La storia di Stan Lee è l’esemplificazione dell’American Dream, del self-made man che parte dal basso, da umili origini e si arrampica sempre più in alto fino a raggiungere la vetta.

Quando fu assunto da Martin Goodman era appena un ragazzo, un semplice portalettere dell’allora Timely Comics.

Erano da pochissimo nati Superman (Joe Shuster e Jerry Siegel) e Batman (Bill Finger e Bob Kane), rispettivamente nel 1938 e nel 1939.

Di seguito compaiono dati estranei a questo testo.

import Mathlib

/-!
# `SystemLSDRealSegment` — negative-side support: the forced beyond-level constant and the Type-I share

Consistency / tightness lemmas for the crux `Summit.Parity.BatemanHorn.Theses.AlmostPrimeZeros.SystemLSDRealSegment`
(stmt-Parity-11292), from the standing disprover's work file `Cruxes/SystemLSDRealSegment/Disproof.lean` §7.2 (gen 3).

Every anatomy line for the crux (`Lines/beta-thinned-root-kernel`, `sign-free-sieve-lab`, `ewens-pd-kernel`) splits the
tilted sum `Σ_{n≤x} y^{s_f(n)}` into a level-`≤ x` (Type-I, theorem-grade) part with constant `λ_f(y)/Γ(k(y-1)+1)` and a
beyond-level kernel whose constant is FORCED to be `λ_f(y)·(D^{y-1}Γ(y)^{-k} - Γ(k(y-1)+1)^{-1})`, `D = ∏ deg fᵢ`, by the
crux's prediction `λ_f(y) D^{y-1} Γ(y)^{-k}`. Since the kernel is a sum of non-negative terms, a NEGATIVE forced constant
would refute the crux outright. It is not: by the log-convexity of `Γ` (Bohr–Mollerup, `Real.convexOn_log_Gamma`)
`Γ(1+u)^k ≤ Γ(1+ku)`, so the constant is `≥ 0` for every `k`, real `D ≥ 1`, `y > 1` (`betaKernelConst_nonneg`), and
`> 0` as soon as `D > 1` (`betaKernelConst_pos_of_one_lt`). Equivalently the Type-I share
`Γ(k(y-1)+1)^{-1}/(D^{y-1}Γ(y)^{-k})` of the predicted mass is `≤ 1`, and `< 1` whenever some member is non-linear
(`typeIShare_le_one`, `typeIShare_lt_one`; e.g. `2^{1-y} ≈ 71 %` for `X²+1` at `y = 3/2`): no line avoids the divisor
data of `fᵢ(n)` beyond level `x` — the crux's Type-I₂ wall as a Lean inequality. (For `D = 1`, `k ≥ 2` — prime tuples —
strictness is STRICT log-convexity of `Γ`, numerically `Γ(3/2)^{-2} - Γ(2)^{-1} = 0.2732`; not formalised here.)
The real form `e^{(y-1) log D}(Γ(y)⁻¹)^k` of the archimedean factor is the one of the lines (`archFactor`).
-/

namespace Summit.Parity.BatemanHorn.Theorems.SystemLSDRealSegment.Negative

/-- Log-convexity of `Γ` (Bohr–Mollerup): `Γ(1+u)^k ≤ Γ(1+ku)` for `u ≥ 0`, `k ≥ 1`. [folklore] -/
theorem Gamma_one_add_pow_le (k : ℕ) (hk : 1 ≤ k) {u : ℝ} (hu : 0 ≤ u) :
    Real.Gamma (1 + u) ^ k ≤ Real.Gamma (1 + k * u) := by
  have hk0 : (0 : ℝ) < k := by exact_mod_cast hk
  have hconv := Real.convexOn_log_Gamma
  have h1 : (1 : ℝ) ∈ Set.Ioi (0 : ℝ) := by simp
  have h2 : (1 + (k : ℝ) * u) ∈ Set.Ioi (0 : ℝ) := by
    simp only [Set.mem_Ioi]; positivity
  have ha : (0 : ℝ) ≤ 1 - 1 / k := by
    rw [sub_nonneg, div_le_one hk0]; exact_mod_cast hk
  have hb : (0 : ℝ) ≤ 1 / k := by positivity
  have hab : 1 - 1 / (k : ℝ) + 1 / k = 1 := by ring
  have key := hconv.2 h1 h2 ha hb hab
  simp only [Function.comp_apply, smul_eq_mul, Real.Gamma_one, Real.log_one, mul_zero, zero_add] at key
  have hpt : (1 - 1 / (k : ℝ)) * 1 + 1 / k * (1 + k * u) = 1 + u := by
    field_simp; ring
  rw [hpt] at key
  have hG1 : 0 < Real.Gamma (1 + u) := Real.Gamma_pos_of_pos (by linarith)
  have hG2 : 0 < Real.Gamma (1 + k * u) := Real.Gamma_pos_of_pos (by positivity)
  have key' : (k : ℝ) * Real.log (Real.Gamma (1 + u)) ≤ Real.log (Real.Gamma (1 + k * u)) := by
    have := mul_le_mul_of_nonneg_left key hk0.le
    rwa [← mul_assoc, mul_one_div_cancel hk0.ne', one_mul] at this
  rw [← Real.log_pow] at key'
  exact (Real.log_le_log_iff (pow_pos hG1 k) hG2).1 key'

/-- CONSISTENCY OF THE FORCED KERNEL CONSTANT: `Γ(k(y-1)+1)⁻¹ ≤ e^{(y-1) log D}(Γ(y)⁻¹)^k` for every `k`, real `D ≥ 1`,
`y > 1` — the beyond-level constant `λ_f(y)(D^{y-1}Γ(y)^{-k} - Γ(k(y-1)+1)^{-1})` is `≥ 0`, as a limit of non-negative
sums must be. No sign refutation of the kernel stubs. [folklore] -/
theorem betaKernelConst_nonneg (k : ℕ) {D y : ℝ} (hD : 1 ≤ D) (hy : 1 < y) :
    (Real.Gamma (k * (y - 1) + 1))⁻¹ ≤ Real.exp ((y - 1) * Real.log D) * (Real.Gamma y)⁻¹ ^ k := by
  have hGy : 0 < Real.Gamma y := Real.Gamma_pos_of_pos (by linarith)
  have hexp : 1 ≤ Real.exp ((y - 1) * Real.log D) :=
    Real.one_le_exp (mul_nonneg (by linarith) (Real.log_nonneg hD))
  rcases Nat.eq_zero_or_pos k with rfl | hk
  · simp only [Nat.cast_zero, zero_mul, zero_add, Real.Gamma_one, inv_one, pow_zero, mul_one]
    exact hexp
  have hle := Gamma_one_add_pow_le k hk (u := y - 1) (by linarith)
  rw [show (1 : ℝ) + (y - 1) = y by ring, add_comm] at hle
  have hGk : 0 < Real.Gamma y ^ k := pow_pos hGy k
  calc (Real.Gamma ((k : ℝ) * (y - 1) + 1))⁻¹ ≤ (Real.Gamma y ^ k)⁻¹ := by
        rw [show (k : ℝ) * (y - 1) + 1 = 1 + k * (y - 1) by ring]
        exact inv_anti₀ hGk (by rw [add_comm]; simpa [add_comm] using hle)
    _ = 1 * (Real.Gamma y)⁻¹ ^ k := by rw [inv_pow, one_mul]
    _ ≤ Real.exp ((y - 1) * Real.log D) * (Real.Gamma y)⁻¹ ^ k := by
        gcongr

/-- … STRICT as soon as `D > 1` (a non-linear member): the beyond-level kernel then carries a positive share of the
predicted mass. [folklore] -/
theorem betaKernelConst_pos_of_one_lt (k : ℕ) {D y : ℝ} (hD : 1 < D) (hy : 1 < y) :
    (Real.Gamma (k * (y - 1) + 1))⁻¹ < Real.exp ((y - 1) * Real.log D) * (Real.Gamma y)⁻¹ ^ k := by
  have hGy : 0 < Real.Gamma y := Real.Gamma_pos_of_pos (by linarith)
  have hexp : 1 < Real.exp ((y - 1) * Real.log D) :=
    Real.one_lt_exp_iff.2 (mul_pos (by linarith) (Real.log_pos hD))
  have h1 := betaKernelConst_nonneg k (le_refl (1 : ℝ)) hy
  rw [Real.log_one, mul_zero, Real.exp_zero, one_mul] at h1
  have hpos : 0 < (Real.Gamma y)⁻¹ ^ k := pow_pos (inv_pos.2 hGy) k
  calc (Real.Gamma ((k : ℝ) * (y - 1) + 1))⁻¹ ≤ (Real.Gamma y)⁻¹ ^ k := h1
    _ = 1 * (Real.Gamma y)⁻¹ ^ k := (one_mul _).symm
    _ < Real.exp ((y - 1) * Real.log D) * (Real.Gamma y)⁻¹ ^ k := by gcongr

/-- THE TYPE-I SHARE IS AT MOST ONE: the level-`x` constant `Γ(k(y-1)+1)^{-1}` against the prediction
`D^{y-1}Γ(y)^{-k}` (common factor `λ_f(y)` cancelled). [folklore] -/
theorem typeIShare_le_one (k : ℕ) {D y : ℝ} (hD : 1 ≤ D) (hy : 1 < y) :
    (Real.Gamma (k * (y - 1) + 1))⁻¹ / (Real.exp ((y - 1) * Real.log D) * (Real.Gamma y)⁻¹ ^ k) ≤ 1 := by
  have hGy : 0 < Real.Gamma y := Real.Gamma_pos_of_pos (by linarith)
  have hden : 0 < Real.exp ((y - 1) * Real.log D) * (Real.Gamma y)⁻¹ ^ k := by positivity
  rw [div_le_one hden]
  exact betaKernelConst_nonneg k hD hy

/-- … and STRICTLY LESS THAN ONE when `D > 1`: for every Bateman–Horn system with a non-linear member a positive share
`1 - Γ(y)^k D^{1-y}/Γ(k(y-1)+1)` of the predicted mass sits in divisor tuples beyond level `x`. [folklore] -/
theorem typeIShare_lt_one (k : ℕ) {D y : ℝ} (hD : 1 < D) (hy : 1 < y) :
    (Real.Gamma (k * (y - 1) + 1))⁻¹ / (Real.exp ((y - 1) * Real.log D) * (Real.Gamma y)⁻¹ ^ k) < 1 := by
  have hGy : 0 < Real.Gamma y := Real.Gamma_pos_of_pos (by linarith)
  have hden : 0 < Real.exp ((y - 1) * Real.log D) * (Real.Gamma y)⁻¹ ^ k := by positivity
  rw [div_lt_one hden]
  exact betaKernelConst_pos_of_one_lt k hD hy

end Summit.Parity.BatemanHorn.Theorems.SystemLSDRealSegment.Negative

Il mondo stava per sperimentare gli orrori della Seconda Guerra Mondiale e molte cose di li a poco sarebbero cambiate per sempre.

 

Il giovane Stanley Martin Lieber nel 1941 si ritrovò a firmare un articoletto in apertura del Capitan America di Joe Simon e Jack Kirby. Nacque quel giorno il nome di Stan Lee.
Passano  20 anni, poi un giorno scaturisce la scintilla che fa divampare il fuoco della creatività e cambierà la cultura popolare americana prima e di tutto il mondo poi.

Ma la leggenda del Sorridente avrebbe dovuto ancora aspettare parecchi anni prima di realizzarsi.

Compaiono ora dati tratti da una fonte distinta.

import Summits.QuantumFields.BalabanUV.T4Continuum.Support.NE7ConstrainedGreenGaugeSplit
import HarnessLib

/-!
# NE7ConstrainedGreenBalabanGauge — IN BAŁABAN's OWN GAUGE THE TRANSFER «hard slice ⟸ soft rows» IS ONE-TERM: for the soft operator
# `S = S₀ + D·R·Dᵀ + Qᵀ·A·Q` (Hessian + PROJECTED gauge fixing + penalty, [B9] (3.26)'s `Δ_a(U) = Δ(U) + D R(U) D* + a Q*Q` shape) every
# hard-slice solution `x ∈ ker Q` IN THE GAUGE `R(Dᵀx) = 0` with `S₀x = h + Qᵀμ` IS `x = C h` EXACTLY (`C = G − GQᵀ(QGQᵀ)⁻¹QG`); and a field
# reached from `x` by a gauge move `λ` into that slice-and-gauge is `x = C h″ − Dλ` (file 96 of the curved (APE), F166; pure linear algebra, Mathlib + F151∕(140) only)

Cell `pub-balaban`, rung (B)+1 sub-cell t4, lineage `b2b-balaban-t4-ne7-p1` (CRUX PROVER NE7 #1 = OWNER of row NE7), generation 83; memo
`t4/b2b-balaban-t4-ne7-p1-g83/BALABAN-GAUGE-ROAD.md` §2.  Over F151 `NE7ConstrainedGreenGaugeSplit.eq_source_add_gaugeFix` (`x = C h + C D(Dᵀx)` for the
FULL gauge-fixing term `D·Dᵀ`) and lineage #2's (140) `NE7ConstrainedGreenIdentity.constrainedGreen` BY NAME.
WHY.  Gen 82's transfer (F151∕F152) went through the full Landau term `D·Dᵀ` and produced a FOUR-term letter whose divergence row `‖curl∘C∘D‖` is a genuine
analytic row of the soft operator (O(1) at best, memo §1 (N2)).  Print never pays it: [B9] §3 fixes the gauge with a PROJECTION `R` (divergence covariantly
blockwise-constant is free, the rest is penalised), and a field brought INTO that gauge has `R(Dᵀx) = 0`, so the gauge-fixing term VANISHES ON IT and the
multiplier and the penalty drop as before: ONE term.  The price of REACHING the gauge (and Bałaban's straight slice `ker Q`, `Q = QbarIter`) from the END's
contour-tangent field is a gauge parameter `λ` — paid OUTSIDE the soft operator, by `curl_W(D_Wλ) = λ − Ad(hol)λ` (`NE3CurlOfGaugeDir.curlAt_gaugeDir`) and the
tension identities (`NE7HessGaugeDirLeftGeneral.hess_gaugeDir_left`), with smallness `x`, `g_W` of the class (memo §3).  THIS file is the exact algebra of both
statements; the analytic letter left is the CURL ROW of `C` alone (memo §4: [B9] Thm 3.3 TYPE, NE9's rows).
WHAT ([folklore]; Mathlib-only linear algebra over a commutative ring; 0 def, 0 sorry).  §1 **`eq_source_of_gaugeFixed`** — `S y = S₀y + D(R(Dᵀy)) + Qᵀ(A(Qy))`,
`G·S = id`, `(QGQᵀ)⁻¹·(QGQᵀ) = id`, `Qx = 0`, `R(Dᵀx) = 0`, `S₀x = h + Qᵀμ` ⟹ `x = C h`; §2 **`eq_source_sub_gauge_of_regauged`** — for ANY `x` and a gauge
parameter `λ` with `Q(x + Dλ) = 0`, `R(Dᵀ(x + Dλ)) = 0` and the Lagrange form `S₀(x + Dλ) = h″ + Qᵀμ` OF THE MOVED FIELD (its source `h″` carries the tension
`S₀(Dλ)` and the test transport): `x = C h″ − Dλ`; §3 **`eq_threeTerm_of_regauge`** — when the ORIGINAL field's multiplier is already in `range Qᵀ`
(`S₀x = h + Qᵀμ`): `x = C h + C(S₀(Dλ)) − Dλ` — source ∕ tension ∕ pure gauge; §4 `add_gauge_sub_constrainedGreen_eq_zero` — the weak reading `x + Dλ − C h″ = 0`.
HONEST FRAMING (page 1): [folklore] ring algebra of linear maps; NO estimate; the invertibility hypotheses are HYPOTHESES (positivity of Bałaban's `Δ_a(W)` on the
slice — [B9] Thm 3.11 TYPE — is NOT typed here); nothing of Bałaban's asserted; (c₁) NOT proved; NOT (APE), NOT ONE-STEP, NOT NE7; spine 0∕9; finite T⁴ rung (B)+1 —
NOT infinite volume, NOT mass gap, NOT `BetaPertH`, NOT Clay.  Continuum YM on T⁴ ⇐ BetaPertH ∧ nine spine estimates (0/9 proved); BetaPertH ⇐ (D1) ∧ (D4) ∧ CAP+tail;
G-an2-4 gates asym, D1 and NE2/3/4.
-/

set_option autoImplicit false

namespace Summit.QuantumFields.BalabanUV.T4Continuum.NE7ConstrainedGreenBalabanGauge

open NE7ConstrainedGreenIdentity (constrainedGreen)
open NE7ConstrainedGreenGaugeSplit (eq_source_add_gaugeFix)

variable {R : Type*} [CommRing R] {E F Sc : Type*} [AddCommGroup E] [Module R E] [AddCommGroup F] [Module R F] [AddCommGroup Sc] [Module R Sc]

/-! ## §1 In the gauge `R(Dᵀx) = 0` the hard-slice solution is `C h` — one term -/

/-- **THE ONE-TERM TRANSFER IDENTITY IN BAŁABAN's GAUGE.**  Let `S = S₀ + D·Rp·Dᵀ + Qᵀ·A·Q` (Hessian + projected gauge fixing + penalty) with a left Green
operator `G` (`G·S = id`) and a left inverse `Dinv` of `QGQᵀ`.  If `x ∈ ker Q` is gauge-fixed, `Rp (Dᵀ x) = 0`, and solves the hard-slice equation in Lagrange form
`S₀ x = h + Qᵀ μ`, then `x = C h` — the gauge-fixing term vanishes ON `x`, the penalty and the multiplier drop. [folklore] -/
theorem eq_source_of_gaugeFixed (S S₀ G : E →ₗ[R] E) (Q : E →ₗ[R] F) (Qt : F →ₗ[R] E) (A Dinv : F →ₗ[R] F) (D : Sc →ₗ[R] E)
    (Rp : Sc →ₗ[R] Sc) (Dt : E →ₗ[R] Sc)
    (hS : ∀ y : E, S y = S₀ y + D (Rp (Dt y)) + Qt (A (Q y))) (hGS : ∀ y : E, G (S y) = y) (hD' : ∀ f : F, Dinv (Q (G (Qt f))) = f)
    {x h : E} {μ : F} (hx : Q x = 0) (hgauge : Rp (Dt x) = 0) (hsrc : S₀ x = h + Qt μ) :
    x = constrainedGreen G Q Qt Dinv h := by
  have hS' : ∀ y : E, S y = S₀ y + D ((Rp ∘ₗ Dt) y) + Qt (A (Q y)) := fun y => by
    rw [LinearMap.comp_apply]; exact hS y
  have h1 := eq_source_add_gaugeFix S S₀ G Q Qt A Dinv D (Rp ∘ₗ Dt) hS' hGS hD' hx hsrc
  rwa [LinearMap.comp_apply, hgauge, map_zero, map_zero, add_zero] at h1

/-! ## §2 Reaching the slice-and-gauge by a gauge move: `x = C h″ − D λ` -/

/-- **A FIELD MOVED INTO BAŁABAN's SLICE-AND-GAUGE.**  For ANY `x` and a gauge parameter `λ` such that the moved field `x + Dλ` is on the slice (`Q(x + Dλ) = 0`),
in the gauge (`Rp(Dᵀ(x + Dλ)) = 0`), and solves the hard-slice equation in Lagrange form `S₀(x + Dλ) = h″ + Qᵀμ` (the source `h″` of the MOVED field: it carries the
tension `S₀(Dλ)` and whatever the test transport adds), one has `x = C h″ − D λ`: after `curl_W`, the curl row of `C` on `h″` plus `ad(flux)·λ`. [folklore] -/
theorem eq_source_sub_gauge_of_regauged (S S₀ G : E →ₗ[R] E) (Q : E →ₗ[R] F) (Qt : F →ₗ[R] E) (A Dinv : F →ₗ[R] F) (D : Sc →ₗ[R] E)
    (Rp : Sc →ₗ[R] Sc) (Dt : E →ₗ[R] Sc)
    (hS : ∀ y : E, S y = S₀ y + D (Rp (Dt y)) + Qt (A (Q y))) (hGS : ∀ y : E, G (S y) = y) (hD' : ∀ f : F, Dinv (Q (G (Qt f))) = f)
    {x h'' : E} {μ : F} {lam : Sc} (hx : Q (x + D lam) = 0) (hgauge : Rp (Dt (x + D lam)) = 0) (hsrc : S₀ (x + D lam) = h'' + Qt μ) :
    x = constrainedGreen G Q Qt Dinv h'' - D lam := by
  have h1 := eq_source_of_gaugeFixed S S₀ G Q Qt A Dinv D Rp Dt hS hGS hD' hx hgauge hsrc
  rw [← h1, add_sub_cancel_right]

/-! ## §3 When the original multiplier is already in `range Qᵀ`: the three terms source ∕ tension ∕ pure gauge -/

/-- **THE THREE-TERM IDENTITY.**  If the ORIGINAL field already solves `S₀ x = h + Qᵀμ` (multiplier in `range Qᵀ` — e.g. when the hard slice and the soft
penalty use the SAME average) and `λ` moves it into the slice-and-gauge (`Q(x + Dλ) = 0`, `Rp(Dᵀ(x + Dλ)) = 0`), then
`x = C h + C(S₀(Dλ)) − Dλ` — source, tension (`S₀(Dλ) = hess_W(D_Wλ, ·)`, a first-variation term), pure gauge. [folklore] -/
theorem eq_threeTerm_of_regauge (S S₀ G : E →ₗ[R] E) (Q : E →ₗ[R] F) (Qt : F →ₗ[R] E) (A Dinv : F →ₗ[R] F) (D : Sc →ₗ[R] E)
    (Rp : Sc →ₗ[R] Sc) (Dt : E →ₗ[R] Sc)
    (hS : ∀ y : E, S y = S₀ y + D (Rp (Dt y)) + Qt (A (Q y))) (hGS : ∀ y : E, G (S y) = y) (hD' : ∀ f : F, Dinv (Q (G (Qt f))) = f)
    {x h : E} {μ : F} {lam : Sc} (hx : Q (x + D lam) = 0) (hgauge : Rp (Dt (x + D lam)) = 0) (hsrc : S₀ x = h + Qt μ) :
    x = constrainedGreen G Q Qt Dinv h + constrainedGreen G Q Qt Dinv (S₀ (D lam)) - D lam := by
  have hsrc' : S₀ (x + D lam) = (h + S₀ (D lam)) + Qt μ := by rw [map_add, hsrc]; abel
  have h1 := eq_source_sub_gauge_of_regauged S S₀ G Q Qt A Dinv D Rp Dt hS hGS hD' hx hgauge hsrc'
  rwa [map_add] at h1

/-! ## §4 Weak reading -/

/-- **WEAK READING** (consistency): under §2's hypotheses the moved field IS the constrained Green image of its own source, `x + Dλ − C h″ = 0` — so every
estimate of `curl_W x` is the curl row of `C` on `h″` plus the curl of a pure gauge, and nothing else. [folklore] -/
theorem add_gauge_sub_constrainedGreen_eq_zero (S S₀ G : E →ₗ[R] E) (Q : E →ₗ[R] F) (Qt : F →ₗ[R] E) (A Dinv : F →ₗ[R] F) (D : Sc →ₗ[R] E)
    (Rp : Sc →ₗ[R] Sc) (Dt : E →ₗ[R] Sc)
    (hS : ∀ y : E, S y = S₀ y + D (Rp (Dt y)) + Qt (A (Q y))) (hGS : ∀ y : E, G (S y) = y) (hD' : ∀ f : F, Dinv (Q (G (Qt f))) = f)
    {x h'' : E} {μ : F} {lam : Sc} (hx : Q (x + D lam) = 0) (hgauge : Rp (Dt (x + D lam)) = 0) (hsrc : S₀ (x + D lam) = h'' + Qt μ) :
    x + D lam - constrainedGreen G Q Qt Dinv h'' = 0 := by
  rw [eq_source_sub_gauge_of_regauged S S₀ G Q Qt A Dinv D Rp Dt hS hGS hD' hx hgauge hsrc, sub_add_cancel, sub_self]

end Summit.QuantumFields.BalabanUV.T4Continuum.NE7ConstrainedGreenBalabanGauge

Passano  20 anni, poi un giorno scaturisce la scintilla che fa divampare il fuoco della creatività e cambierà la cultura popolare americana prima e di tutto il mondo poi.

Nascono i Fantastici Quattro, la prima famiglia di supereroi e così nasce anche la Marvel Comics, generando un successo ben al di sopra di ogni previsione.

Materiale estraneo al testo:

/-- **K2 from LRC″ with spatial pins (two-alternative form).**  The stratum (TV) is a tree theorem
(ns-poloidal-K2-p2 g3's `…TimeShearClosed.lrcSpatial_closes_tv`, built on K2-p3's `nonflatLiouville_of_lrc_spatial`,
K2-p2's `stub_tvLiminf` p525351 and the K2 lead's `…HorizontalFlatPast`), and the K2 lead's reduction
`…Sharper.poloidalWindowRigidity_of_sliceSharpNonflatLiouville` turns «class + poloidal ⇒ not backward-singular» into
the crux (its extra slice-sharp genericity hypotheses are not needed). -/
theorem poloidalWindowRigidity_of_lrcSpatial
    (h : ∀ (C : ℝ) (v : ℝ → EuclideanSpace ℝ (Fin 3) → EuclideanSpace ℝ (Fin 3)),
      HasTypeITimeDecay C v →
      ContinuousOn (Function.uncurry v) (Set.Iio (0 : ℝ) ×ˢ Set.univ) →
      (∀ s t : ℝ, s < t → t < 0 → ∀ x, v t x =
        UnboundedOperators.heatExtension (v s) (t - s) x - oseenDuhamel 1 s v v t x) →
      (∀ t < 0, VectorCalculus.IsDivFree (v t)) →
      (∀ s < 0, ∀ y, ⟪curl (v s) y, EuclideanSpace.single 2 1⟫_ℝ = 0) →
      ∀ W : Set (ℝ × EuclideanSpace ℝ (Fin 3)), IsOpen W → W.Nonempty → W ⊆ Set.Iio (0 : ℝ) ×ˢ Set.univ →
        (∀ z ∈ W, curl (v z.1) z.2 ≠ 0 ∧
          (fderiv ℝ (v z.1) z.2 (EuclideanSpace.single 0 1) 2 ≠ 0 ∨ fderiv ℝ (v z.1) z.2 (EuclideanSpace.single 1 1) 2 ≠ 0) ∧
          (fderiv ℝ (v z.1) z.2 (EuclideanSpace.single 2 1) 0 ≠ 0 ∨ fderiv ℝ (v z.1) z.2 (EuclideanSpace.single 2 1) 1 ≠ 0)) →
        (∀ m : ℝ → ℝ, ∀ W₁ : Set (ℝ × EuclideanSpace ℝ (Fin 3)), W₁ ⊆ W → IsOpen W₁ → W₁.Nonempty →
          ∃ z ∈ W₁, ∃ b : Fin 3, b ≠ 2 ∧
            fderiv ℝ (v z.1) z.2 (EuclideanSpace.single 2 1) b ≠ m z.1 * fderiv ℝ (v z.1) z.2 (EuclideanSpace.single b 1) 2) →
        ∃ s : ℝ, s < 0 ∧ ∃ U : Set (EuclideanSpace ℝ (Fin 3)), IsOpen U ∧ U.Nonempty ∧
          ((∃ e : EuclideanSpace ℝ (Fin 3), e ≠ 0 ∧ ∀ y ∈ U, fderiv ℝ (curl (v s)) y e = 0) ∨
           (∃ c : EuclideanSpace ℝ (Fin 3), ∀ y ∈ U,
              rotGen (curl (v s) y) = fderiv ℝ (curl (v s)) y (rotGen (y - c))))) :
    PoloidalWindowRigidity :=
  poloidalWindowRigidity_of_sliceSharpNonflatLiouville fun C v hrate hcont hmild hdiv hpol _ _ _ _ _ _ _ =>
    lrcSpatial_closes_tv C v hrate hcont hmild hdiv hpol (h C v hrate hcont hmild hdiv hpol)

Stan Lee e Jack Kirby avevano iniziato senza volerlo, o forse senza comprenderla del tutto, una rivoluzione.

L’entusiasmo porta immediatamente un’ondata di creatività clamorosa: nel 1962 Lee e Kirby creano l’Incredibile Hulk e poi è il turno di Spider-Man (con il compianto Steve Ditko), per poi passare ad Iron Man, il Potente Thor e gli originali X-Men l’anno successivo, seguiti da Dr. Strange (ancora con Ditko) e Daredevil (con Bill Everett) nel 1963.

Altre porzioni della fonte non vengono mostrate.